▶ Task data:

/-- **Abstract core.** Six non-empty sets with all eight sumsets injective, saturated triangles of total size
`≤ N = |A|` (`N` even, `2c₀ = 0 ≠ c₀`), triangle sums in `[N−1, N]` and not both `N`: contradiction
(`triangle_structure` + `near_tiling_contradiction`). [folklore] -/
theorem near_extremal_contradiction (h2 : c₀ + c₀ = 0) (hc : c₀ ≠ 0) {S₀ S₁ T₀ T₁ U₀ U₁ : Finset A}
    (hS₀ : S₀.Nonempty) (hS₁ : S₁.Nonempty) (hT₀ : T₀.Nonempty) (hT₁ : T₁.Nonempty)
    (hU₀ : U₀.Nonempty) (hU₁ : U₁.Nonempty)
    (i000 : Set.InjOn (fun p : A × A × A => p.1 + p.2.1 + p.2.2) ↑(S₀ ×ˢ T₀ ×ˢ U₀))
    (i001 : Set.InjOn (fun p : A × A × A => p.1 + p.2.1 + p.2.2) ↑(S₀ ×ˢ T₀ ×ˢ U₁))
    (i010 : Set.InjOn (fun p : A × A × A => p.1 + p.2.1 + p.2.2) ↑(S₀ ×ˢ T₁ ×ˢ U₀))
    (i011 : Set.InjOn (fun p : A × A × A => p.1 + p.2.1 + p.2.2) ↑(S₀ ×ˢ T₁ ×ˢ U₁))
    (i100 : Set.InjOn (fun p : A × A × A => p.1 + p.2.1 + p.2.2) ↑(S₁ ×ˢ T₀ ×ˢ U₀))
    (i101 : Set.InjOn (fun p : A × A × A => p.1 + p.2.1 + p.2.2) ↑(S₁ ×ˢ T₀ ×ˢ U₁))
    (i110 : Set.InjOn (fun p : A × A × A => p.1 + p.2.1 + p.2.2) ↑(S₁ ×ˢ T₁ ×ˢ U₀))
    (i111 : Set.InjOn (fun p : A × A × A => p.1 + p.2.1 + p.2.2) ↑(S₁ ×ˢ T₁ ×ˢ U₁))
    (sat1 : (((S₁ ×ˢ T₀ ×ˢ U₀).image fun p : A × A × A => p.1 + p.2.1 + p.2.2) ∪
        ((S₁ ×ˢ T₀ ×ˢ U₀).image fun p : A × A × A => p.1 + p.2.1 + p.2.2).image fun x => x + c₀).card +
      (((S₀ ×ˢ T₁ ×ˢ U₀).image fun p : A × A × A => p.1 + p.2.1 + p.2.2) ∪
        ((S₀ ×ˢ T₁ ×ˢ U₀).image fun p : A × A × A => p.1 + p.2.1 + p.2.2).image fun x => x + c₀).card +
      (((S₀ ×ˢ T₀ ×ˢ U₁).image fun p : A × A × A => p.1 + p.2.1 + p.2.2) ∪
        ((S₀ ×ˢ T₀ ×ˢ U₁).image fun p : A × A × A => p.1 + p.2.1 + p.2.2).image fun x => x + c₀).card ≤ Fintype.card A)
    (sat2 : (((S₀ ×ˢ T₁ ×ˢ U₁).image fun p : A × A × A => p.1 + p.2.1 + p.2.2) ∪
        ((S₀ ×ˢ T₁ ×ˢ U₁).image fun p : A × A × A => p.1 + p.2.1 + p.2.2).image fun x => x + c₀).card +
      (((S₁ ×ˢ T₀ ×ˢ U₁).image fun p : A × A × A => p.1 + p.2.1 + p.2.2) ∪
        ((S₁ ×ˢ T₀ ×ˢ U₁).image fun p : A × A × A => p.1 + p.2.1 + p.2.2).image fun x => x + c₀).card +
      (((S₁ ×ˢ T₁ ×ˢ U₀).image fun p : A × A × A => p.1 + p.2.1 + p.2.2) ∪
        ((S₁ ×ˢ T₁ ×ˢ U₀).image fun p : A × A × A => p.1 + p.2.1 + p.2.2).image fun x => x + c₀).card ≤ Fintype.card A)
    (heven : Fintype.card A % 2 = 0)
    (hA₁ : Fintype.card A ≤ S₁.card * T₀.card * U₀.card + S₀.card * T₁.card * U₀.card + S₀.card * T₀.card * U₁.card + 1)
    (hA₁' : S₁.card * T₀.card * U₀.card + S₀.card * T₁.card * U₀.card + S₀.card * T₀.card * U₁.card ≤ Fintype.card A)
    (hA₂ : Fintype.card A ≤ S₀.card * T₁.card * U₁.card + S₁.card * T₀.card * U₁.card + S₁.card * T₁.card * U₀.card + 1)
    (hA₂' : S₀.card * T₁.card * U₁.card + S₁.card * T₀.card * U₁.card + S₁.card * T₁.card * U₀.card ≤ Fintype.card A)
    (hboth : ¬ (S₁.card * T₀.card * U₀.card + S₀.card * T₁.card * U₀.card + S₀.card * T₀.card * U₁.card =
        Fintype.card A ∧
      S₀.card * T₁.card * U₁.card + S₁.card * T₀.card * U₁.card + S₁.card * T₁.card * U₀.card = Fintype.card A)) :
    False := by
  have c100 : ((S₁ ×ˢ T₀ ×ˢ U₀).image fun p : A × A × A => p.1 + p.2.1 + p.2.2).card = S₁.card * T₀.card * U₀.card := by
    rw [card_image_of_injOn i100, card_product, card_product, mul_assoc]
  have c010 : ((S₀ ×ˢ T₁ ×ˢ U₀).image fun p : A × A × A => p.1 + p.2.1 + p.2.2).card = S₀.card * T₁.card * U₀.card := by
    rw [card_image_of_injOn i010, card_product, card_product, mul_assoc]
  have c001 : ((S₀ ×ˢ T₀ ×ˢ U₁).image fun p : A × A × A => p.1 + p.2.1 + p.2.2).card = S₀.card * T₀.card * U₁.card := by
    rw [card_image_of_injOn i001, card_product, card_product, mul_assoc]
  have c011 : ((S₀ ×ˢ T₁ ×ˢ U₁).image fun p : A × A × A => p.1 + p.2.1 + p.2.2).card = S₀.card * T₁.card * U₁.card := by
    rw [card_image_of_injOn i011, card_product, card_product, mul_assoc]
  have c101 : ((S₁ ×ˢ T₀ ×ˢ U₁).image fun p : A × A × A => p.1 + p.2.1 + p.2.2).card = S₁.card * T₀.card * U₁.card := by
    rw [card_image_of_injOn i101, card_product, card_product, mul_assoc]
  have c110 : ((S₁ ×ˢ T₁ ×ˢ U₀).image fun p : A × A × A => p.1 + p.2.1 + p.2.2).card = S₁.card * T₁.card * U₀.card := by
    rw [card_image_of_injOn i110, card_product, card_product, mul_assoc]
  have evenOf : ∀ {P : Finset A} {k : ℕ}, P.image (fun x => x + c₀) = P → P.card = k → k % 2 = 0 := by
    intro P k hP hk
    have := Nat.even_iff.mp (even_card_of_periodic h2 hc P hP)
    rwa [hk] at this
  have h1 := triangle_structure h2 sat1 (by rw [c100, c010, c001]; exact hA₁)
  have h3 := triangle_structure h2 sat2 (by rw [c011, c101, c110]; exact hA₂)
  refine near_tiling_contradiction h2 hc hS₀ hS₁ hT₀ hT₁ hU₀ hU₁ i000 i001 i010 i011 i100 i101 i110 i111
    h1 h3 fun hall => hboth ?_
  obtain ⟨p100, p010, p001, p011, p101, p110⟩ := hall
  have e1 := evenOf p100 c100
  have e2 := evenOf p010 c010
  have e3 := evenOf p001 c001
  have e4 := evenOf p011 c011
  have e5 := evenOf p101 c101
  have e6 := evenOf p110 c110
  constructor <;> omega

▶ Task details:
Please give an exact copy of the entries above, from the line with "have h3 := triangle_structure" down to the line with "obtain ⟨p100, p010, p001, p011, p101, p110⟩", inclusive, and nothing else.

▶ Final answer:
  have h3 := triangle_structure h2 sat2 (by rw [c011, c101, c110]; exact hA₂)
  refine near_tiling_contradiction h2 hc hS₀ hS₁ hT₀ hT₁ hU₀ hU₁ i000 i001 i010 i011 i100 i101 i110 i111
    h1 h3 fun hall => hboth ?_
  obtain ⟨p100, p010, p001, p011, p101, p110⟩ := hall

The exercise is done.